- TASK TO COMPLETE: In full and without alteration, print the entries that follow.

[Collected data]

::::

/-- **A constant derivative pushed inside a word over `{J} ∪ {constants}`**: on the closed cylinder,
`∂_w (X₁⋯X_n g) = X₁⋯X_n (∂_w g) + Σ_{i : Xᵢ = J} X₁⋯X_{i−1} ∂_{Jw} X_{i+1}⋯X_n g`
(each `J` in turn replaced by the constant letter `Jw`, from `[∂_w, J] = ∂_{Jw}`, `[∂_w, ∂_v] = 0`).
[folklore] -/
theorem cylDeriv_const_cylWord_jcWord (w : ℝ³) : ∀ (wd : List (Option ℝ³)) {g : ℝ³ → F},
    ContDiffOn ℝ ∞ g 𝕂 →
      EqOn (cylDeriv (fun _ => w) (cylWord (jcWord wd) g))
        (fun x => cylWord (jcWord wd) (cylDeriv (fun _ => w) g) x +
          ∑ i ∈ Finset.range wd.length,
            (bif (wd[i]?).elim false Option.isNone then
              cylWord (jcWord (wd.set i (some (rotGen w)))) g x else 0)) 𝕂
  | [], g, _ => by
    intro x _
    simp [jcWord_nil]
  | Y :: wd, g, hg => by
    intro x hx
    have hW : ContDiffOn ℝ ∞ (cylWord (jcWord wd) g) 𝕂 := contDiffOn_cylWord_jcWord wd hg
    have hwg : ContDiffOn ℝ ∞ (cylDeriv (fun _ => w) g) 𝕂 := contDiffOn_cylDeriv contDiff_const hg
    -- the commutator with the outermost letter
    rw [jcWord_cons, cylWord_cons, cylDeriv_const_jcField w Y hW hx]
    -- the induction hypothesis inside
    have ih := cylDeriv_const_cylWord_jcWord w wd hg
    rw [cylDeriv_congr ih hx]
    -- smoothness of the summands
    have hterm : ∀ i ∈ Finset.range wd.length, ContDiffOn ℝ ∞ (fun y =>
        bif (wd[i]?).elim false Option.isNone then
          cylWord (jcWord (wd.set i (some (rotGen w)))) g y else (0 : F)) 𝕂 := fun i _ =>
      contDiffOn_bif _ (contDiffOn_cylWord_jcWord _ hg)
    have hA : ContDiffOn ℝ ∞ (cylWord (jcWord wd) (cylDeriv (fun _ => w) g)) 𝕂 :=
      contDiffOn_cylWord_jcWord wd hwg
    have hS : ContDiffOn ℝ ∞ (fun y => ∑ i ∈ Finset.range wd.length,
        (bif (wd[i]?).elim false Option.isNone then
          cylWord (jcWord (wd.set i (some (rotGen w)))) g y else (0 : F))) 𝕂 :=
      ContDiffOn.sum hterm
    rw [cylDeriv_add hA hS hx, cylDeriv_finset_sum (Finset.range wd.length) hterm hx]
    simp only [cylDeriv_bif]
    -- the right-hand side for the longer word
    rw [cylWord_cons, List.length_cons, Finset.sum_range_succ']
    simp only [isJ_cons_zero, isJ_cons_succ, List.set_cons_zero, List.set_cons_succ, jcWord_cons,
      cylWord_cons, jcField_some]
    abel

/-! ### The main bound -/

section Main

::::

- RESPONSE FOR THIS EXERCISE:
/-- **A constant derivative pushed inside a word over `{J} ∪ {constants}`**: on the closed cylinder,
`∂_w (X₁⋯X_n g) = X₁⋯X_n (∂_w g) + Σ_{i : Xᵢ = J} X₁⋯X_{i−1} ∂_{Jw} X_{i+1}⋯X_n g`
(each `J` in turn replaced by the constant letter `Jw`, from `[∂_w, J] = ∂_{Jw}`, `[∂_w, ∂_v] = 0`).
[folklore] -/
theorem cylDeriv_const_cylWord_jcWord (w : ℝ³) : ∀ (wd : List (Option ℝ³)) {g : ℝ³ → F},
    ContDiffOn ℝ ∞ g 𝕂 →
      EqOn (cylDeriv (fun _ => w) (cylWord (jcWord wd) g))
        (fun x => cylWord (jcWord wd) (cylDeriv (fun _ => w) g) x +
          ∑ i ∈ Finset.range wd.length,
            (bif (wd[i]?).elim false Option.isNone then
              cylWord (jcWord (wd.set i (some (rotGen w)))) g x else 0)) 𝕂
  | [], g, _ => by
    intro x _
    simp [jcWord_nil]
  | Y :: wd, g, hg => by
    intro x hx
    have hW : ContDiffOn ℝ ∞ (cylWord (jcWord wd) g) 𝕂 := contDiffOn_cylWord_jcWord wd hg
    have hwg : ContDiffOn ℝ ∞ (cylDeriv (fun _ => w) g) 𝕂 := contDiffOn_cylDeriv contDiff_const hg
    -- the commutator with the outermost letter
    rw [jcWord_cons, cylWord_cons, cylDeriv_const_jcField w Y hW hx]
    -- the induction hypothesis inside
    have ih := cylDeriv_const_cylWord_jcWord w wd hg
    rw [cylDeriv_congr ih hx]
    -- smoothness of the summands
    have hterm : ∀ i ∈ Finset.range wd.length, ContDiffOn ℝ ∞ (fun y =>
        bif (wd[i]?).elim false Option.isNone then
          cylWord (jcWord (wd.set i (some (rotGen w)))) g y else (0 : F)) 𝕂 := fun i _ =>
      contDiffOn_bif _ (contDiffOn_cylWord_jcWord _ hg)
    have hA : ContDiffOn ℝ ∞ (cylWord (jcWord wd) (cylDeriv (fun _ => w) g)) 𝕂 :=
      contDiffOn_cylWord_jcWord wd hwg
    have hS : ContDiffOn ℝ ∞ (fun y => ∑ i ∈ Finset.range wd.length,
        (bif (wd[i]?).elim false Option.isNone then
          cylWord (jcWord (wd.set i (some (rotGen w)))) g y else (0 : F))) 𝕂 :=
      ContDiffOn.sum hterm
    rw [cylDeriv_add hA hS hx, cylDeriv_finset_sum (Finset.range wd.length) hterm hx]
    simp only [cylDeriv_bif]
    -- the right-hand side for the longer word
    rw [cylWord_cons, List.length_cons, Finset.sum_range_succ']
    simp only [isJ_cons_zero, isJ_cons_succ, List.set_cons_zero, List.set_cons_succ, jcWord_cons,
      cylWord_cons, jcField_some]
    abel

/-! ### The main bound -/

section Main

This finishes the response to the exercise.